For a licensed platform like HashKey, the importance of the AI variable lies precisely in that it does not grow freely outside of the regulatory framework, but evolves in conjunction with compliance, risk control, auditing, permissions, and responsibilities, and perhaps Xiao Feng is more focused on considering: as digital financial platforms become increasingly complex, what type of AI can genuinely be integrated into the financial system and release value?
IV. Understanding the strategic ambition of a unified entity with two wings, why latent insights are significant for future financial infrastructure
If one sentence from this financial report conference deserves long-term tracking, it is likely the concept of a unified entity with two wings that Xiao Feng repeatedly mentioned. It clearly outlines the business structure that this company is attempting to develop.
The so-called unified entity refers to a global compliant trading platform. The two wings refer to on-chain infrastructure and AI.
As analyzed earlier, the unified entity is indeed the business reality of HashKey, serving as the foundational layer; while the two wings address the issues of business boundaries and capabilities. However, both the wave of asset tokenization and the AI revolution have seen various exchanges mention trends behind their business layouts, yet few have pushed these directly as their core strategy. This suggests that this might not only be an ordinary business expansion framework but a higher-level self-positioning.
What HashKey wants to achieve is perhaps not simply “to be a larger exchange,” but is attempting to answer a deeper question:
In the simultaneous trends of localizing trading, asset twinization, financial on-chaining, and service intelligentization, what should the next generation platform look like?
If this question holds, then the unified entity with two wings truly corresponds to not just the design of revenue growth paths, but a prototype platform for the next generation of digital financial infrastructure. Furthermore, the most noteworthy aspect of this strategic ambition for the market is not how many new stories it tells, but its attempt to unify several originally scattered trends: compliant trading, asset tokenization, on-chain financial capabilities, and AI-driven organizational upgrades, all under the same platform framework.

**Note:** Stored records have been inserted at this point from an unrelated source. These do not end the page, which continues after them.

import Mathlib.Analysis.Calculus.InverseFunctionTheorem.ContDiff
import Mathlib.Analysis.Calculus.FDeriv.Mul
import Mathlib.Analysis.Calculus.FDeriv.Prod
import Mathlib.Analysis.Calculus.FDeriv.Pi
import Mathlib.Analysis.Calculus.ContDiff.Operations
import Mathlib.Analysis.Analytic.Polynomial
import Mathlib.Analysis.Analytic.Constructions
import Mathlib.Analysis.Complex.Basic
import Mathlib.Algebra.MvPolynomial.PDeriv
import Mathlib.LinearAlgebra.Matrix.Nondegenerate
import Mathlib.LinearAlgebra.FiniteDimensional.Lemmas
import Mathlib.Topology.Algebra.Module.FiniteDimension
import HarnessLib

/-!
# The holomorphic implicit function theorem for polynomial equations

This file proves, from Mathlib's inverse function theorem, the piece of complex analysis used to
put a complex-manifold structure on the complex points of a smooth algebraic variety
(`Literature.NumberTheory.Transcendental.exists_algebraicChart`, `Literature.NumberTheory.Transcendental.exists_isAnalytification`; Serre, GAGA §2): the zero set
`Z = {F₁ = ⋯ = F_r = 0} ⊆ ℂ^ι` of complex polynomials whose Jacobian minor with respect to a set
`σ` of `r` of the variables is non-zero at a point `z₀ ∈ Z` is, near `z₀`, the graph of a
holomorphic map over an open subset of the space `ℂ^τ` of the remaining ("free") variables, so
that the free coordinates are a holomorphic chart of `Z` at `z₀`
(`Literature.NumberTheory.Transcendental.exists_implicitChart`). In Serre's language: a point of an algebraic variety at which the
Jacobian criterion holds is a *simple point* of the associated analytic space, i.e. the analytic
space is there locally isomorphic to `ℂᵈ` [Serre, GAGA §1 n°4 and §2 n°6 Cor. 2]; classically this
is the holomorphic implicit function theorem [Gunning–Rossi, *Analytic functions of several
complex variables*, Ch. I §B Thm. 9; Griffiths–Harris, *Principles*, Ch. 0 §2].

## Main statements

* `Literature.NumberTheory.Transcendental.hasFDerivAt_eval`: the polynomial function `w ↦ p(w)` on `𝕜^ι` (`𝕜` a nontrivially
  normed field, `ι` finite) has derivative `v ↦ ∑ᵢ (∂p/∂xᵢ)(z) vᵢ` at `z` — the bridge between
  Mathlib's algebraic partial derivatives `MvPolynomial.pderiv` and the Fréchet derivative.
* `Literature.NumberTheory.Transcendental.exists_implicitChart`: the implicit function chart described above.

## Proof

For `Literature.NumberTheory.Transcendental.exists_implicitChart` consider `G : ℂ^ι → ℂ^τ × ℂ^σ`, `G(z) = ((z_t)_{t ∈ τ}, F(z))`.
By `hasFDerivAt_eval` its derivative at `z₀` is `(π_τ, (∑ᵢ ∂ᵢF_j(z₀) vᵢ)_j)`, which is injective
because the `σ × σ` minor `(∂F_j/∂x_{σ i})(z₀)` has non-zero determinant
(`Matrix.eq_zero_of_vecMul_eq_zero`), hence bijective by a dimension count; the inverse
function theorem (`ContDiffAt.toOpenPartialHomeomorph`, `ContDiffAt.to_localInverse` with
smoothness `ω`) makes `G` a local biholomorphism `Φ` at `z₀`, analytic inverse included on an
open set `N ∋ G(z₀)`. On `Ω = Φ.source ∩ G⁻¹(N)` the zero set is `G⁻¹(ℂ^τ × {0})`, the chart is
`z ↦ (z_t)_t` with inverse `ψ(w) = Φ⁻¹(w, 0)` defined on the open set `T = {w | (w, 0) ∈ N}`.

## References

* J.-P. Serre, *Géométrie algébrique et géométrie analytique*, Ann. Inst. Fourier **6** (1956),
  §1 n°4, §2 n°5–6.
* R. C. Gunning, H. Rossi, *Analytic functions of several complex variables*, Prentice-Hall
  1965, Ch. I §B.
* P. Griffiths, J. Harris, *Principles of Algebraic Geometry*, Wiley 1978, Ch. 0 §2.
-/

noncomputable section

open MvPolynomial Topology Set
open scoped ContDiff Matrix

namespace Literature.NumberTheory.Transcendental

/-! ### The derivative of a polynomial function -/

section EvalDeriv

variable {𝕜 : Type*} [NontriviallyNormedField 𝕜] {ι : Type*} [Fintype ι]

/-- **Polynomial functions are differentiable, with derivative given by the partial
derivatives**: for `p ∈ 𝕜[xᵢ : i ∈ ι]`, the function `w ↦ p(w)` on `𝕜^ι` has Fréchet derivative
`v ↦ ∑ᵢ (∂p/∂xᵢ)(z) vᵢ` at `z` (induction on `p`, Leibniz rule). Mathlib has analyticity of
polynomial functions (`AnalyticOnNhd.eval_mvPolynomial`) but not this formula.
[Gunning–Rossi Ch. I §A] [folklore] -/
theorem hasFDerivAt_eval (p : MvPolynomial ι 𝕜) (z : ι → 𝕜) :
    HasFDerivAt (fun w ↦ eval w p)
      (∑ i, eval z (pderiv i p) • (ContinuousLinearMap.proj i : (ι → 𝕜) →L[𝕜] 𝕜)) z := by
  classical
  have happ : ∀ (q : MvPolynomial ι 𝕜) (v : ι → 𝕜),
      (∑ i, eval z (pderiv i q) • (ContinuousLinearMap.proj i : (ι → 𝕜) →L[𝕜] 𝕜)) v =
        ∑ i, eval z (pderiv i q) * v i := fun q v ↦ by
    simp
  induction p using MvPolynomial.induction_on with
  | C a =>
    have h0 : (∑ i, eval z (pderiv i (C a : MvPolynomial ι 𝕜)) •
        (ContinuousLinearMap.proj i : (ι → 𝕜) →L[𝕜] 𝕜)) = 0 := by
      ext v
      simp
    rw [h0]
    simp only [eval_C]
    exact hasFDerivAt_const a z
  | add p q hp hq =>
    have hadd : (∑ i, eval z (pderiv i (p + q)) •
        (ContinuousLinearMap.proj i : (ι → 𝕜) →L[𝕜] 𝕜)) =
        (∑ i, eval z (pderiv i p) • (ContinuousLinearMap.proj i : (ι → 𝕜) →L[𝕜] 𝕜)) +
          ∑ i, eval z (pderiv i q) • (ContinuousLinearMap.proj i : (ι → 𝕜) →L[𝕜] 𝕜) := by
      ext v
      simp [happ, Finset.sum_add_distrib, add_mul]
    rw [hadd]
    simp only [map_add]
    exact hp.add hq
  | mul_X p i hp =>
    have hmul : (∑ k, eval z (pderiv k (p * X i)) •
        (ContinuousLinearMap.proj k : (ι → 𝕜) →L[𝕜] 𝕜)) =
        eval z p • (ContinuousLinearMap.proj i : (ι → 𝕜) →L[𝕜] 𝕜) +
          z i • ∑ k, eval z (pderiv k p) • (ContinuousLinearMap.proj k : (ι → 𝕜) →L[𝕜] 𝕜) := by
      ext v
      rw [happ]
      simp only [add_apply, FunLike.coe_smul, Pi.smul_apply, ContinuousLinearMap.proj_apply,
        smul_eq_mul, Derivation.leibniz, pderiv_X, map_add, map_mul, eval_X, add_mul,
        Finset.sum_add_distrib, happ, Finset.mul_sum]
      congr 1
      · rw [Finset.sum_eq_single i]
        · simp
        · intro k _ hk
          simp [Ne.symm hk]
        · simp
      · exact Finset.sum_congr rfl fun k _ ↦ by ring
    rw [hmul]
    simp only [map_mul, eval_X]
    exact hp.mul (hasFDerivAt_apply i z)

/-- Polynomial functions are `C^n` for every `n ≤ ω` (they are analytic,
`AnalyticOnNhd.eval_mvPolynomial`). [folklore] -/
theorem contDiffAt_eval [CompleteSpace 𝕜] (p : MvPolynomial ι 𝕜) (z : ι → 𝕜)
    {n : WithTop ℕ∞} : ContDiffAt 𝕜 n (fun w ↦ eval w p) z :=
  ((AnalyticOnNhd.eval_mvPolynomial p) z (mem_univ z)).contDiffAt

end EvalDeriv

/-! ### The implicit function chart -/

section Implicit

variable {ι σ τ : Type*} [Fintype ι] [Fintype σ] [Fintype τ]

/-- **Holomorphic implicit function theorem for polynomial equations.** Let the coordinates of
`ℂ^ι` be split as `E : τ ⊕ σ ≃ ι`, let `F = (F_j)_{j ∈ σ}` be complex polynomials in the variables
`ι`, and let `z₀ ∈ ℂ^ι` be a point at which the Jacobian minor
`det ((∂F_j/∂x_{E(inr i)})(z₀))_{i j}` with respect to the `σ`-variables is non-zero. Then there
are an open neighbourhood `Ω` of `z₀`, an open set `T ⊆ ℂ^τ` and a map `ψ : ℂ^τ → ℂ^ι`,
analytic at every point of `T`, such that the
projection `z ↦ (z_{E(inl t)})_t` to the free coordinates maps `{F = 0} ∩ Ω` bijectively onto `T`
with inverse `ψ`: for `z ∈ Ω` with `F(z) = 0` its projection lies in `T` and `ψ` of it is `z`;
for `w ∈ T`, `ψ(w) ∈ Ω`, `F(ψ(w)) = 0` and the projection of `ψ(w)` is `w`. (Near such a point the
zero set is a `#τ`-dimensional complex submanifold with the free coordinates as a chart: a
*simple point* in the sense of Serre.) [Serre, GAGA §1 n°4; Gunning–Rossi Ch. I §B Thm. 9]
[folklore] -/
theorem exists_implicitChart [DecidableEq σ] (E : τ ⊕ σ ≃ ι) (F : σ → MvPolynomial ι ℂ)
    (z₀ : ι → ℂ)
    (hJ : (Matrix.of fun i j : σ ↦ eval z₀ (pderiv (E (Sum.inr i)) (F j))).det ≠ 0) :
    ∃ (Ω : Set (ι → ℂ)) (T : Set (τ → ℂ)) (ψ : (τ → ℂ) → (ι → ℂ)),
      IsOpen Ω ∧ z₀ ∈ Ω ∧ IsOpen T ∧ AnalyticOnNhd ℂ ψ T ∧
      (∀ z ∈ Ω, (∀ j, eval z (F j) = 0) →
        (fun t ↦ z (E (Sum.inl t))) ∈ T ∧ ψ (fun t ↦ z (E (Sum.inl t))) = z) ∧
      (∀ w ∈ T, ψ w ∈ Ω ∧ (∀ j, eval (ψ w) (F j) = 0) ∧
        (fun t ↦ ψ w (E (Sum.inl t))) = w) := by
  classical
  -- the projection to the free coordinates and the map `G = (π, F)`
  let π : (ι → ℂ) →L[ℂ] (τ → ℂ) :=
    ContinuousLinearMap.pi fun t ↦ ContinuousLinearMap.proj (E (Sum.inl t))
  have hπ : ∀ z : ι → ℂ, π z = fun t ↦ z (E (Sum.inl t)) := fun z ↦ rfl
  let G : (ι → ℂ) → (τ → ℂ) × (σ → ℂ) := fun z ↦ (π z, fun j ↦ eval z (F j))
  have hGzero : ∀ z : ι → ℂ, (∀ j, eval z (F j) = 0) →
      G z = ((fun t ↦ z (E (Sum.inl t))), 0) := fun z hz ↦
    Prod.ext (hπ z) (funext hz)
  -- its derivative at `z₀`
  let D : (ι → ℂ) →L[ℂ] (σ → ℂ) := ContinuousLinearMap.pi fun j ↦
    ∑ i, eval z₀ (pderiv i (F j)) • (ContinuousLinearMap.proj i : (ι → ℂ) →L[ℂ] ℂ)
  have hG : HasFDerivAt G (π.prod D) z₀ := by
    refine π.hasFDerivAt.prodMk ?_
    exact hasFDerivAt_pi.mpr fun j ↦ by
      simpa [D] using hasFDerivAt_eval (F j) z₀
  -- the derivative is injective (the Jacobian minor is invertible) ...
  have hinj : Function.Injective (π.prod D) := by
    refine (injective_iff_map_eq_zero _).mpr fun v hv ↦ ?_
    have hv1 : ∀ t, v (E (Sum.inl t)) = 0 := fun t ↦ by
      have := congr_arg Prod.fst hv
      exact congr_fun this t
    have hv2 : ∀ j, ∑ i, eval z₀ (pderiv i (F j)) * v i = 0 := fun j ↦ by
      have := congr_fun (congr_arg Prod.snd hv) j
      simpa [D] using this
    set u : σ → ℂ := fun i ↦ v (E (Sum.inr i)) with hu
    have huJ : u ᵥ* (Matrix.of fun i j : σ ↦ eval z₀ (pderiv (E (Sum.inr i)) (F j))) = 0 := by
      funext j
      rw [Matrix.vecMul, dotProduct]
      have h := hv2 j
      rw [← Equiv.sum_comp E, Fintype.sum_sum_type] at h
      simp only [hv1, mul_zero, Finset.sum_const_zero, zero_add] at h
      simpa [Matrix.of_apply, hu, mul_comm] using h
    have hu0 : u = 0 := Matrix.eq_zero_of_vecMul_eq_zero hJ huJ
    funext i
    obtain ⟨s, rfl⟩ := E.surjective i
    rcases s with t | j
    · exact hv1 t
    · exact congr_fun hu0 j
  -- ... hence bijective, by a dimension count
  have hrank : Module.finrank ℂ (ι → ℂ) = Module.finrank ℂ ((τ → ℂ) × (σ → ℂ)) := by
    simp only [Module.finrank_prod, Module.finrank_fintype_fun_eq_card]
    rw [← Fintype.card_sum]
    exact Fintype.card_congr E.symm
  have hbij : Function.Bijective (π.prod D) :=
    ⟨hinj, (LinearMap.injective_iff_surjective_of_finrank_eq_finrank hrank
      (f := (π.prod D).toLinearMap)).mp hinj⟩
  let Geq : (ι → ℂ) ≃L[ℂ] ((τ → ℂ) × (σ → ℂ)) :=
    (LinearEquiv.ofBijective (π.prod D).toLinearMap hbij).toContinuousLinearEquiv
  have hG' : HasFDerivAt G (Geq : (ι → ℂ) →L[ℂ] ((τ → ℂ) × (σ → ℂ))) z₀ := by
    convert hG using 1
    ext1 v
    simp [Geq]
  -- `G` is analytic
  have hGc : ContDiffAt ℂ ω G z₀ := by
    refine π.contDiff.contDiffAt.prodMk ?_
    exact contDiffAt_pi.mpr fun j ↦ contDiffAt_eval (F j) z₀
  have hn : (ω : WithTop ℕ∞) ≠ 0 := by simp
  -- the inverse function theorem
  let Φ := hGc.toOpenPartialHomeomorph G hG' hn
  have hΦ : (Φ : (ι → ℂ) → (τ → ℂ) × (σ → ℂ)) = G := rfl
  have hz₀Φ : z₀ ∈ Φ.source := hGc.mem_toOpenPartialHomeomorph_source hG' hn
  have hsymm : ContDiffAt ℂ ω Φ.symm (G z₀) := hGc.to_localInverse hG' hn
  -- the open set where the local inverse is analytic
  let N : Set ((τ → ℂ) × (σ → ℂ)) := Φ.target ∩ {y | AnalyticAt ℂ Φ.symm y}
  have hN : IsOpen N := Φ.open_target.inter (isOpen_analyticAt ℂ Φ.symm)
  have hz₀N : G z₀ ∈ N := ⟨Φ.map_source hz₀Φ, hsymm.analyticAt⟩
  let Ω : Set (ι → ℂ) := Φ.source ∩ G ⁻¹' N
  let emb : (τ → ℂ) → (τ → ℂ) × (σ → ℂ) := fun w ↦ (w, 0)
  have hemb : Continuous emb := continuous_id.prodMk continuous_const
  have hemb' : ∀ w, AnalyticAt ℂ emb w := fun w ↦ analyticAt_id.prod analyticAt_const
  let T : Set (τ → ℂ) := emb ⁻¹' N
  let ψ : (τ → ℂ) → (ι → ℂ) := fun w ↦ Φ.symm (emb w)
  refine ⟨Ω, T, ψ, Φ.isOpen_inter_preimage hN, ⟨hz₀Φ, hz₀N⟩, hN.preimage hemb,
    fun w hw ↦ (hw.2).comp (hemb' w), fun z hz hFz ↦ ?_, fun w hw ↦ ?_⟩
  · have hGz : G z = emb (fun t ↦ z (E (Sum.inl t))) := hGzero z hFz
    refine ⟨?_, ?_⟩
    · change emb _ ∈ N
      rw [← hGz]
      exact hz.2
    · change Φ.symm (emb _) = z
      rw [← hGz, ← hΦ]
      exact Φ.left_inv hz.1
  · have hwt : emb w ∈ Φ.target := hw.1
    have hsrc : ψ w ∈ Φ.source := Φ.map_target hwt
    have hGψ : G (ψ w) = emb w := by
      rw [← hΦ]
      exact Φ.right_inv hwt
    refine ⟨⟨hsrc, ?_⟩, fun j ↦ ?_, ?_⟩
    · change G (ψ w) ∈ N
      rw [hGψ]
      exact hw
    · have := congr_fun (congr_arg Prod.snd hGψ) j
      simpa [G, emb] using this
    · have := congr_arg Prod.fst hGψ
      simpa [G, emb, hπ] using this

end Implicit

end Literature.NumberTheory.Transcendental
/-- The inertial pairing against a field with `‖Dw‖ ≤ K` is bounded by `K |u|²` (pointwise Cauchy–Schwarz). -/
theorem abs_inertialPairing_le_of_fderiv_le {w : (UnitAddTorus (Fin 3) → EuclideanSpace ℝ (Fin 3))} {K : ℝ} (hK : ∀ x, ‖Torus.fderiv w x‖ ≤ K) (u : Torus.energySpace (Fin 3)) :
    |Torus.inertialPairing (u : Lp (EuclideanSpace ℝ (Fin 3)) 2 (volume : Measure (UnitAddTorus (Fin 3)))) w| ≤ K * ‖u‖ ^ 2 := by
  have hmem : MemLp ((u : Lp (EuclideanSpace ℝ (Fin 3)) 2 (volume : Measure (UnitAddTorus (Fin 3)))) : UnitAddTorus (Fin 3) → EuclideanSpace ℝ (Fin 3)) 2 volume := Lp.memLp _
  have hint : Integrable (fun x => ‖((u : Lp (EuclideanSpace ℝ (Fin 3)) 2 (volume : Measure (UnitAddTorus (Fin 3)))) : UnitAddTorus (Fin 3) → EuclideanSpace ℝ (Fin 3)) x‖ ^ 2) volume :=
    (memLp_two_iff_integrable_sq_norm hmem.1).1 hmem
  have h : |Torus.inertialPairing (u : Lp (EuclideanSpace ℝ (Fin 3)) 2 (volume : Measure (UnitAddTorus (Fin 3)))) w| ≤ K * ‖(u : Lp (EuclideanSpace ℝ (Fin 3)) 2 (volume : Measure (UnitAddTorus (Fin 3))))‖ ^ 2 := by
    unfold Torus.inertialPairing
    rw [← Torus.integral_norm_sq_coe_eq (u : Lp (EuclideanSpace ℝ (Fin 3)) 2 (volume : Measure (UnitAddTorus (Fin 3)))), ← integral_const_mul, ← Real.norm_eq_abs]
    refine norm_integral_le_of_norm_le (hint.const_mul K) (ae_of_all _ fun x => ?_)
    rw [Real.norm_eq_abs]
    calc |⟪Torus.fderiv w x (((u : Lp (EuclideanSpace ℝ (Fin 3)) 2 (volume : Measure (UnitAddTorus (Fin 3)))) : UnitAddTorus (Fin 3) → EuclideanSpace ℝ (Fin 3)) x), ((u : Lp (EuclideanSpace ℝ (Fin 3)) 2 (volume : Measure (UnitAddTorus (Fin 3)))) : UnitAddTorus (Fin 3) → EuclideanSpace ℝ (Fin 3)) x⟫_ℝ|
          ≤ ‖Torus.fderiv w x (((u : Lp (EuclideanSpace ℝ (Fin 3)) 2 (volume : Measure (UnitAddTorus (Fin 3)))) : UnitAddTorus (Fin 3) → EuclideanSpace ℝ (Fin 3)) x)‖ * ‖((u : Lp (EuclideanSpace ℝ (Fin 3)) 2 (volume : Measure (UnitAddTorus (Fin 3)))) : UnitAddTorus (Fin 3) → EuclideanSpace ℝ (Fin 3)) x‖ := abs_real_inner_le_norm _ _
      _ ≤ (‖Torus.fderiv w x‖ * ‖((u : Lp (EuclideanSpace ℝ (Fin 3)) 2 (volume : Measure (UnitAddTorus (Fin 3)))) : UnitAddTorus (Fin 3) → EuclideanSpace ℝ (Fin 3)) x‖) * ‖((u : Lp (EuclideanSpace ℝ (Fin 3)) 2 (volume : Measure (UnitAddTorus (Fin 3)))) : UnitAddTorus (Fin 3) → EuclideanSpace ℝ (Fin 3)) x‖ :=
          mul_le_mul_of_nonneg_right (ContinuousLinearMap.le_opNorm _ _) (norm_nonneg _)
      _ ≤ (K * ‖((u : Lp (EuclideanSpace ℝ (Fin 3)) 2 (volume : Measure (UnitAddTorus (Fin 3)))) : UnitAddTorus (Fin 3) → EuclideanSpace ℝ (Fin 3)) x‖) * ‖((u : Lp (EuclideanSpace ℝ (Fin 3)) 2 (volume : Measure (UnitAddTorus (Fin 3)))) : UnitAddTorus (Fin 3) → EuclideanSpace ℝ (Fin 3)) x‖ :=
          mul_le_mul_of_nonneg_right (mul_le_mul_of_nonneg_right (hK x) (norm_nonneg _)) (norm_nonneg _)
      _ = K * ‖((u : Lp (EuclideanSpace ℝ (Fin 3)) 2 (volume : Measure (UnitAddTorus (Fin 3)))) : UnitAddTorus (Fin 3) → EuclideanSpace ℝ (Fin 3)) x‖ ^ 2 := by ring
  exact h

If this framework can be continuously advanced and gradually validated in the future, then HashKey’s valuation logic naturally should not remain within the dimensions of comparing traditional trading platforms but needs to be reexamined within a higher-level platform evolution logic.
From a more fundamental perspective, the most fundamental innovation of blockchain is not just single assets like Bitcoin or Ethereum, but rather the decentralized distributed ledger system behind them. The convergence of the asset tokenization wave with distributed ledgers does not result in simply copying or migrating assets onto the blockchain, but represents a reorganization of asset affirmation, trading circulation, clearing and settlement, and value transfer methods.
Because of this, the changes corresponding to this are not just an upgrade of a particular trading platform, nor simply the expansion of a few new businesses, but a financial market infrastructure upgrade surrounding asset tokenization and intelligent economies.
If this logic is followed, HashKey's attempt to advance the unified entity with two wings means not just building a few more business lines, but is trying to occupy a key platform position in this round of financial infrastructure upgrade. And this perhaps is the aspect of this strategic ambition that is most worth rereading in the market.
However, from a longer-term valuation logic perspective, the market's real misalignment often lies in using short-term bullish and bearish scales to measure the long-term growth potential of a platform that is laying out around AI and on-chain, competing for a new generation of financial infrastructure position. Perhaps, this is the most noteworthy aspect of this financial report debut.